_PROBLEM DESCRIPTION_
Transcribe, word for word and without additions, each line below from the one containing "of the Chebyshev" through the one containing "HONEST FRAMING. Part", both ends included.

Extracted data entries

•••••

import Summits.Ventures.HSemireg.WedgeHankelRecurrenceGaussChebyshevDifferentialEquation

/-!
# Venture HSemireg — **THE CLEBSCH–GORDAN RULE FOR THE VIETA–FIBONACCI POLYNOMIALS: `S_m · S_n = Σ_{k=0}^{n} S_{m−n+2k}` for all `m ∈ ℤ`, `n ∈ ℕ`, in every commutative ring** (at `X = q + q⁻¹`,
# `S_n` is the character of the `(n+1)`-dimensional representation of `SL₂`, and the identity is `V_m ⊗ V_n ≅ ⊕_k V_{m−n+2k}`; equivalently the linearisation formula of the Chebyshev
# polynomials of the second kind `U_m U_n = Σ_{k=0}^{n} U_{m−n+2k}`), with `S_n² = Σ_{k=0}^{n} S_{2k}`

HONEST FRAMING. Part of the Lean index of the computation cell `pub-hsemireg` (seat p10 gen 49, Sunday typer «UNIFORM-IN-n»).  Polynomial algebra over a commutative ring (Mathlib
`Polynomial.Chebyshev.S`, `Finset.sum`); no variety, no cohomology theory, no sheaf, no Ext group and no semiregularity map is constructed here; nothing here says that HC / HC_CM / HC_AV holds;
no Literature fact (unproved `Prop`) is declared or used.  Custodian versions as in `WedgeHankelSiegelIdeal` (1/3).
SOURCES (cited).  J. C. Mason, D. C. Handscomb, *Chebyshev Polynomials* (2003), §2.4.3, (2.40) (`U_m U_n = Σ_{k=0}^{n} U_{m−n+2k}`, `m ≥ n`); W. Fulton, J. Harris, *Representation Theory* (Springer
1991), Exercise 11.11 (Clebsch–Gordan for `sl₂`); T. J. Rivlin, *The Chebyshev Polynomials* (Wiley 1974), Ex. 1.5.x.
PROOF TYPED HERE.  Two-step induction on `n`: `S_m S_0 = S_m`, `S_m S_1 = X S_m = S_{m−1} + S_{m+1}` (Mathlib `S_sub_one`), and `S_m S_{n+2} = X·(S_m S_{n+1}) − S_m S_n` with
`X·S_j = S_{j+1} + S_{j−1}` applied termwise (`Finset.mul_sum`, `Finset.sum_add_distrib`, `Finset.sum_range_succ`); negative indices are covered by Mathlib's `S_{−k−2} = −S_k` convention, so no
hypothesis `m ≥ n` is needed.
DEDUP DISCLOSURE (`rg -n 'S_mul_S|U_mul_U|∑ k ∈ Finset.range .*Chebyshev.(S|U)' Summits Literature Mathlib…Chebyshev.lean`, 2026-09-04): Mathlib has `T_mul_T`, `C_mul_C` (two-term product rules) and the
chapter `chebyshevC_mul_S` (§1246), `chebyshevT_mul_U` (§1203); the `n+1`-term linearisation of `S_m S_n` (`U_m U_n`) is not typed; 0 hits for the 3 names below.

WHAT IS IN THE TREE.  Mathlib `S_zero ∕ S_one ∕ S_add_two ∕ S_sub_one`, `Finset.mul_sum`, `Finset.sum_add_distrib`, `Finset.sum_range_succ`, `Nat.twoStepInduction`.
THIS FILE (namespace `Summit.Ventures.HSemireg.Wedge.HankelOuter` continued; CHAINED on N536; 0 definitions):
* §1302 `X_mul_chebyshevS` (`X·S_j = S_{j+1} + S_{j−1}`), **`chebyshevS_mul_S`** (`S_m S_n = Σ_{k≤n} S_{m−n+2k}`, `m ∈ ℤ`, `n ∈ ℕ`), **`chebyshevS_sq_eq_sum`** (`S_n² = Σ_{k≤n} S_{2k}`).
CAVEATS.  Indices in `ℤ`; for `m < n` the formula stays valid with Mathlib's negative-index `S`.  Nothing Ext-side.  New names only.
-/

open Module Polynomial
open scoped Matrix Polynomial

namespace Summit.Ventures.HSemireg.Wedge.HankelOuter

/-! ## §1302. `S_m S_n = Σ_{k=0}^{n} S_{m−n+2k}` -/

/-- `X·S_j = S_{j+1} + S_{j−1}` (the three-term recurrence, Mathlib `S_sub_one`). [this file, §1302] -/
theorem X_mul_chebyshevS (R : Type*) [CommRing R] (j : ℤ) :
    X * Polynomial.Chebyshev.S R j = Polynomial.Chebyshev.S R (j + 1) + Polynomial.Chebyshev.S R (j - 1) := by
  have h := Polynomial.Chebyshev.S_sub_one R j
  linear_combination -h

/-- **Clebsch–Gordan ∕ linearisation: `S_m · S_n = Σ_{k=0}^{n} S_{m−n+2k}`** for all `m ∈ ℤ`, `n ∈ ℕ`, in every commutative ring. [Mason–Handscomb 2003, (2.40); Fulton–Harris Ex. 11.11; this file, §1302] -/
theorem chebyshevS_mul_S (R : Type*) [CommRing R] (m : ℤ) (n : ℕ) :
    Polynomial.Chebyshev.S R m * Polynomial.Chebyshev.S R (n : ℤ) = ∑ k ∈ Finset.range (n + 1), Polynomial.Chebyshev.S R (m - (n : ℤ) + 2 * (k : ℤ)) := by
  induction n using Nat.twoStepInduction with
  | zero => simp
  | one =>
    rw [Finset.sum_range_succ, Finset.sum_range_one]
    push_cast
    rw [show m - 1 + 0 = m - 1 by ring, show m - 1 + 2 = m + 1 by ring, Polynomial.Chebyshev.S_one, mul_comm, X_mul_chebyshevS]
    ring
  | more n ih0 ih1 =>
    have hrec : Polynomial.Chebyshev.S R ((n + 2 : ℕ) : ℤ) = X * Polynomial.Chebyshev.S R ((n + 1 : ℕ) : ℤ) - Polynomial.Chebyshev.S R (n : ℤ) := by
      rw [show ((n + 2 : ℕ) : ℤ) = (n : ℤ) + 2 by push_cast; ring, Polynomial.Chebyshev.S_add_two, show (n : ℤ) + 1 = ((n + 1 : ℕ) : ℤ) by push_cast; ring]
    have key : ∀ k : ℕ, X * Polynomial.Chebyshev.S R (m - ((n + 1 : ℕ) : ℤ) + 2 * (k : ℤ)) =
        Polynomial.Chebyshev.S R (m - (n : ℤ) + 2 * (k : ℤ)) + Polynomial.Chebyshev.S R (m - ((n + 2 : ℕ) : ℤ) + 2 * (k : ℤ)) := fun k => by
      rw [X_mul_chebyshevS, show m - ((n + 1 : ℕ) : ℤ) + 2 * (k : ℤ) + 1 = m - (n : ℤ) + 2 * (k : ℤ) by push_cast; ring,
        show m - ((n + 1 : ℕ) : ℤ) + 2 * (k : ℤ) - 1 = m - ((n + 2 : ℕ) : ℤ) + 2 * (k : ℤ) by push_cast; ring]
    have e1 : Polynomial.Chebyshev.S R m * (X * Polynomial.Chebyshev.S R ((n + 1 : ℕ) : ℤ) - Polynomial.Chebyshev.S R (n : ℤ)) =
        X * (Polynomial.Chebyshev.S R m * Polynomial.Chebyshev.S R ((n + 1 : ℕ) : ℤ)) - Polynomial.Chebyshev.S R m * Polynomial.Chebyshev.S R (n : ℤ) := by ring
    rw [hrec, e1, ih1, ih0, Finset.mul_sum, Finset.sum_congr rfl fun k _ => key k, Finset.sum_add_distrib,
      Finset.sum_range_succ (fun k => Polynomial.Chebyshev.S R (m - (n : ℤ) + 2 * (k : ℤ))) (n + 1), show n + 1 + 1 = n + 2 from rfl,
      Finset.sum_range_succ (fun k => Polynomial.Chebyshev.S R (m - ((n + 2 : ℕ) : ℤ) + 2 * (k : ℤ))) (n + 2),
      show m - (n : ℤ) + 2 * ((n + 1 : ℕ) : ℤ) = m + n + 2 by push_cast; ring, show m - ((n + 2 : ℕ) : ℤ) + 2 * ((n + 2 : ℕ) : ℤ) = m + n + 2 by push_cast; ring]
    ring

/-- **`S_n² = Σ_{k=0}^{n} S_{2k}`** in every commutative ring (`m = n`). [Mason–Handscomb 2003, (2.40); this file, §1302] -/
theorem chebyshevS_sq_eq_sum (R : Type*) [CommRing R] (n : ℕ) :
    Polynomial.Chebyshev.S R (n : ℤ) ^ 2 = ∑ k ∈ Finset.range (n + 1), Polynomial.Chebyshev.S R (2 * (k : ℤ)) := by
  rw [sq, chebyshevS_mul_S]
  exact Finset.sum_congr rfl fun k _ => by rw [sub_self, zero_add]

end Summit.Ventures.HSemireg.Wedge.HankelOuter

•••••

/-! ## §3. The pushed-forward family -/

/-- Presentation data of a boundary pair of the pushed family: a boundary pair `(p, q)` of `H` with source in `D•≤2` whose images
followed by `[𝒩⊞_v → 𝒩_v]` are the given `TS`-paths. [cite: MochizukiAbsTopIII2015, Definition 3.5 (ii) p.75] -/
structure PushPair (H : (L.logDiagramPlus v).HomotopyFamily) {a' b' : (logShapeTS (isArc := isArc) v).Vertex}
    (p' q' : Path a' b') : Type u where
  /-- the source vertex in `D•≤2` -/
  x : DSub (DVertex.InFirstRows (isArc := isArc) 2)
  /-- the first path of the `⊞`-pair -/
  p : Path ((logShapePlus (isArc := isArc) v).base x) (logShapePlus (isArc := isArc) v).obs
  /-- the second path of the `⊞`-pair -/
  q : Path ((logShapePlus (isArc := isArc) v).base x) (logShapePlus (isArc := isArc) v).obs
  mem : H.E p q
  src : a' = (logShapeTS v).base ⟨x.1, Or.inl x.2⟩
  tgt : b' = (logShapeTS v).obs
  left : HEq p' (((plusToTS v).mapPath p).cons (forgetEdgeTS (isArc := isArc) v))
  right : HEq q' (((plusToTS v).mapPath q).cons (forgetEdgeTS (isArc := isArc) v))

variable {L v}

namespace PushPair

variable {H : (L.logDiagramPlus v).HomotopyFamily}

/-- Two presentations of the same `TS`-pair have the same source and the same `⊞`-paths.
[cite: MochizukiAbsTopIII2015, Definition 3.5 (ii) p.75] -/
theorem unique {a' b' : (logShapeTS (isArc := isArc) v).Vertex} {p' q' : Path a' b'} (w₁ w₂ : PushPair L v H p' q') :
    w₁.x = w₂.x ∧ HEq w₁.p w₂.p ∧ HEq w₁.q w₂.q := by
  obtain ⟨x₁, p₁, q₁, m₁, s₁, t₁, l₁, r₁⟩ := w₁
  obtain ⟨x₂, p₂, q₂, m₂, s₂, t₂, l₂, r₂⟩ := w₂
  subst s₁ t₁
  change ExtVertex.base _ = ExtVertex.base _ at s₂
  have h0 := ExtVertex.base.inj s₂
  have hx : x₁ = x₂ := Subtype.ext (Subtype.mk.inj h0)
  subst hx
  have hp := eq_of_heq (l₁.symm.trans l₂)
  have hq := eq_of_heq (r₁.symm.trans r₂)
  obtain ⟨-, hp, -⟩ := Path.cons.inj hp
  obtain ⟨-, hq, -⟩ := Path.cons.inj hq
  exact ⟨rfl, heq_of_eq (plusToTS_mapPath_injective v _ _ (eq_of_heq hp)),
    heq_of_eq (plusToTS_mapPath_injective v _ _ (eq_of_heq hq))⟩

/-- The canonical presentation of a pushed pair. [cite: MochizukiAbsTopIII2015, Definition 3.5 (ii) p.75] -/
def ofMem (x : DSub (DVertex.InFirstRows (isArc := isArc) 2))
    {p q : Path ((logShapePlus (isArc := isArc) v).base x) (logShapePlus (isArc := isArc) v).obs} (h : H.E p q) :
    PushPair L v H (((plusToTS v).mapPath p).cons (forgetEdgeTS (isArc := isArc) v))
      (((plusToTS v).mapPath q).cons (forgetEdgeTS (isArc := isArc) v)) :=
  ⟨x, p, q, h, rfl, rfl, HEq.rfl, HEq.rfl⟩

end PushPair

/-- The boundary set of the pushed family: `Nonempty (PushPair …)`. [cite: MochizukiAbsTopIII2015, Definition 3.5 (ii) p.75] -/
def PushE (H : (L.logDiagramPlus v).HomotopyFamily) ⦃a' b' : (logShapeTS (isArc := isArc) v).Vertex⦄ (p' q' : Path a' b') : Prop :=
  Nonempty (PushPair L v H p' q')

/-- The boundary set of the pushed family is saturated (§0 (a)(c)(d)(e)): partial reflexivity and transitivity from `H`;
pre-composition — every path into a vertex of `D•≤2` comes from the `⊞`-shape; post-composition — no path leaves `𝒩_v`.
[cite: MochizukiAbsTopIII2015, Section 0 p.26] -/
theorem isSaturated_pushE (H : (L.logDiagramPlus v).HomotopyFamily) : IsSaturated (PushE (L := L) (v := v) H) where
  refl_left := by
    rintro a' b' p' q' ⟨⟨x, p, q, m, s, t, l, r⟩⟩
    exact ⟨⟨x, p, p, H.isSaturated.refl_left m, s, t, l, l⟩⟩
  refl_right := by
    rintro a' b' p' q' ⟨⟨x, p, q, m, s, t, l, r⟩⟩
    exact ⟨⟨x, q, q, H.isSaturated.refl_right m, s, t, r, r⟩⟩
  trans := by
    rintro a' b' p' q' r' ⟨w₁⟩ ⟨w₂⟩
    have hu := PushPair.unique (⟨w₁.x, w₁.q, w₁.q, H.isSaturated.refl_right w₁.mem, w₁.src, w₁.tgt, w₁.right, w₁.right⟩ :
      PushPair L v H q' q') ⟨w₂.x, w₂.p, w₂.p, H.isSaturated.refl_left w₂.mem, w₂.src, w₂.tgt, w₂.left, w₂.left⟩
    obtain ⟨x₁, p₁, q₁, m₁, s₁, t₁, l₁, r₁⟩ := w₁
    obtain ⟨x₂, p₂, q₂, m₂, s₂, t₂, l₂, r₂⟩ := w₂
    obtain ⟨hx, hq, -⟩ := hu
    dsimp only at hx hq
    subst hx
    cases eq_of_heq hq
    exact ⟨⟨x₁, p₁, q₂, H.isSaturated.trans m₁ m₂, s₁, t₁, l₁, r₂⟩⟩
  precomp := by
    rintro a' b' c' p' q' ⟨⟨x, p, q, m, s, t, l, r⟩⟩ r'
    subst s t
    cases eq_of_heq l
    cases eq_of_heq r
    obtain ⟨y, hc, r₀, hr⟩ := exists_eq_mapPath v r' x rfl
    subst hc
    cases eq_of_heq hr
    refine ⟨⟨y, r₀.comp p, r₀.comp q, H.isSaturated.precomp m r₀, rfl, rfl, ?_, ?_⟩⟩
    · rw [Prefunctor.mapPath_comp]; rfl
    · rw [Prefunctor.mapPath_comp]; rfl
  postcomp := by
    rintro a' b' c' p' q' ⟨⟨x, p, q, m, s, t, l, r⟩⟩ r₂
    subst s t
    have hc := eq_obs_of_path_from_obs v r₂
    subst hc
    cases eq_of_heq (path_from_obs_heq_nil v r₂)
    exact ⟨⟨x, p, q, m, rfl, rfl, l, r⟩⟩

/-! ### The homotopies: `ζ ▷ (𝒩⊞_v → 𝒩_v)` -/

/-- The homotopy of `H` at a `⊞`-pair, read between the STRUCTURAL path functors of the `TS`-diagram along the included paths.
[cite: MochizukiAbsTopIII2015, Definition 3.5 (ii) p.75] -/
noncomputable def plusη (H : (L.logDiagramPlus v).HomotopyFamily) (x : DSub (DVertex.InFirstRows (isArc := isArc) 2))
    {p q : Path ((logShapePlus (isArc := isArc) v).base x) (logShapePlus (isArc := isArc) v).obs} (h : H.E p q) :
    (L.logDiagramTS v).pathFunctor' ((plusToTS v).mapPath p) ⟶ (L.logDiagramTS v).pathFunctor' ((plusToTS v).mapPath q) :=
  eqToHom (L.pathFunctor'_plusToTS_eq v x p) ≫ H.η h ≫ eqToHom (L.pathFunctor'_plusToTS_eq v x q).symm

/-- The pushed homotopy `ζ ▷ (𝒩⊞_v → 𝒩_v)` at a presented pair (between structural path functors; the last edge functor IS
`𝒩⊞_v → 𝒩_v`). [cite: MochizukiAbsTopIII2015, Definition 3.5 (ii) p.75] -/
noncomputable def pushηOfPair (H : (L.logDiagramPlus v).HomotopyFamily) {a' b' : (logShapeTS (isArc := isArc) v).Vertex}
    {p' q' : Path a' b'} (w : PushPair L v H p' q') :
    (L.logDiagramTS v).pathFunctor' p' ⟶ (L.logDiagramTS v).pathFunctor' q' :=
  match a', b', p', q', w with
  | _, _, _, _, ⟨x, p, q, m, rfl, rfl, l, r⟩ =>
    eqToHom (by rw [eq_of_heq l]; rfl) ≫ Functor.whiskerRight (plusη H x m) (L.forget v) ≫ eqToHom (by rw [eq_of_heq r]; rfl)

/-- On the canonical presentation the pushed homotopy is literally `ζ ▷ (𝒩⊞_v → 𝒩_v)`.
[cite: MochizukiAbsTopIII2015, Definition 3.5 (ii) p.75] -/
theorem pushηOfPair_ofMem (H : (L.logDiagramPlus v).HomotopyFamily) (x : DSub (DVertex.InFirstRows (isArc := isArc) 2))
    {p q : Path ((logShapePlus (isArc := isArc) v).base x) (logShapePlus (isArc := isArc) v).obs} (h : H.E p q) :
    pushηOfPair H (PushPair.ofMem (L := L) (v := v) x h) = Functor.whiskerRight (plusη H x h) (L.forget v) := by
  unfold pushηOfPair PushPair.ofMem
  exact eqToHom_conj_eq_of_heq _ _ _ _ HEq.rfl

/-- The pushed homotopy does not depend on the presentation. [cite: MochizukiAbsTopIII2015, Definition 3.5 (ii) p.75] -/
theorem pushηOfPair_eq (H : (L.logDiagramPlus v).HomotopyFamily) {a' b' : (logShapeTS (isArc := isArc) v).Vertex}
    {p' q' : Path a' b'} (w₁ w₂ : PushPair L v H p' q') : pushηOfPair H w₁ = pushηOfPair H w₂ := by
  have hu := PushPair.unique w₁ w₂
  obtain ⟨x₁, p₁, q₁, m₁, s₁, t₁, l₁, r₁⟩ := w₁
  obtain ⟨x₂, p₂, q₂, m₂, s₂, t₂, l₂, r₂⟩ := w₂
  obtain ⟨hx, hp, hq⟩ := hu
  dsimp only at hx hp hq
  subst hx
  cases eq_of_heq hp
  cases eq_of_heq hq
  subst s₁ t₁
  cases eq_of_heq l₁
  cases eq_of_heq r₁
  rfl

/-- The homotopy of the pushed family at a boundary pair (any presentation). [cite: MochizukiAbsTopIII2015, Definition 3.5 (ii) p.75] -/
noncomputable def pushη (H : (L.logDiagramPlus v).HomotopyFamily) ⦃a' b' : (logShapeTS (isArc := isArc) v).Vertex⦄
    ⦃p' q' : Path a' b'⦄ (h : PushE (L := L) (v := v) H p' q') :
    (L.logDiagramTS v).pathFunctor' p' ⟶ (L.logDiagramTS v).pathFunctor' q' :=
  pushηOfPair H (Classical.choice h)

•••••

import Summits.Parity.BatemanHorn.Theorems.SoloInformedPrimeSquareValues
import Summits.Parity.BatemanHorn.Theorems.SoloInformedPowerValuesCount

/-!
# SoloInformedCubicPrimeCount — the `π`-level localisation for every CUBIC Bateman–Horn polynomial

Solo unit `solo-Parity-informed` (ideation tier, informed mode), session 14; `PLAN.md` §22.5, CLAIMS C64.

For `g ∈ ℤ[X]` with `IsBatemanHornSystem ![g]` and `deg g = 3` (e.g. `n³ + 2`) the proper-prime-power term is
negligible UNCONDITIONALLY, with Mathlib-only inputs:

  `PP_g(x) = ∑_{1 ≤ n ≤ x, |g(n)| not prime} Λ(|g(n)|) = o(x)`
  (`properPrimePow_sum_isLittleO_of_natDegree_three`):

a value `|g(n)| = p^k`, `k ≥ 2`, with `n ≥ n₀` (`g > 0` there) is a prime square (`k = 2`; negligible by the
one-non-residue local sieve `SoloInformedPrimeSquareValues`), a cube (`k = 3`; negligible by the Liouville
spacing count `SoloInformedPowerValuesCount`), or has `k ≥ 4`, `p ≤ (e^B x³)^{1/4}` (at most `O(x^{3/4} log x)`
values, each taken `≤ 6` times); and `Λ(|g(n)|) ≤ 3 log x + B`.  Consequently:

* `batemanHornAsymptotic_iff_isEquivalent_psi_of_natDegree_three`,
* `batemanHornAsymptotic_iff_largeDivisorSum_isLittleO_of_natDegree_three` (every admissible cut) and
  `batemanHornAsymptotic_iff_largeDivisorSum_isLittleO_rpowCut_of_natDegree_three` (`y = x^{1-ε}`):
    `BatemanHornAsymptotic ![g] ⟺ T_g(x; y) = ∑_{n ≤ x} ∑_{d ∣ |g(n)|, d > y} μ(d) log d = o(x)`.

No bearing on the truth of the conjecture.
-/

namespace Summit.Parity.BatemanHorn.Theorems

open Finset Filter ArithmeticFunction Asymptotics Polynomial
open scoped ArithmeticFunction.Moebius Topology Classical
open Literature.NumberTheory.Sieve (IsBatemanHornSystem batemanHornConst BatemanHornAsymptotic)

•••••

_EXERCISE ANSWER_
# `S_n` is the character of the `(n+1)`-dimensional representation of `SL₂`, and the identity is `V_m ⊗ V_n ≅ ⊕_k V_{m−n+2k}`; equivalently the linearisation formula of the Chebyshev
# polynomials of the second kind `U_m U_n = Σ_{k=0}^{n} U_{m−n+2k}`), with `S_n² = Σ_{k=0}^{n} S_{2k}`

HONEST FRAMING. Part of the Lean index of the computation cell `pub-hsemireg` (seat p10 gen 49, Sunday typer «UNIFORM-IN-n»).  Polynomial algebra over a commutative ring (Mathlib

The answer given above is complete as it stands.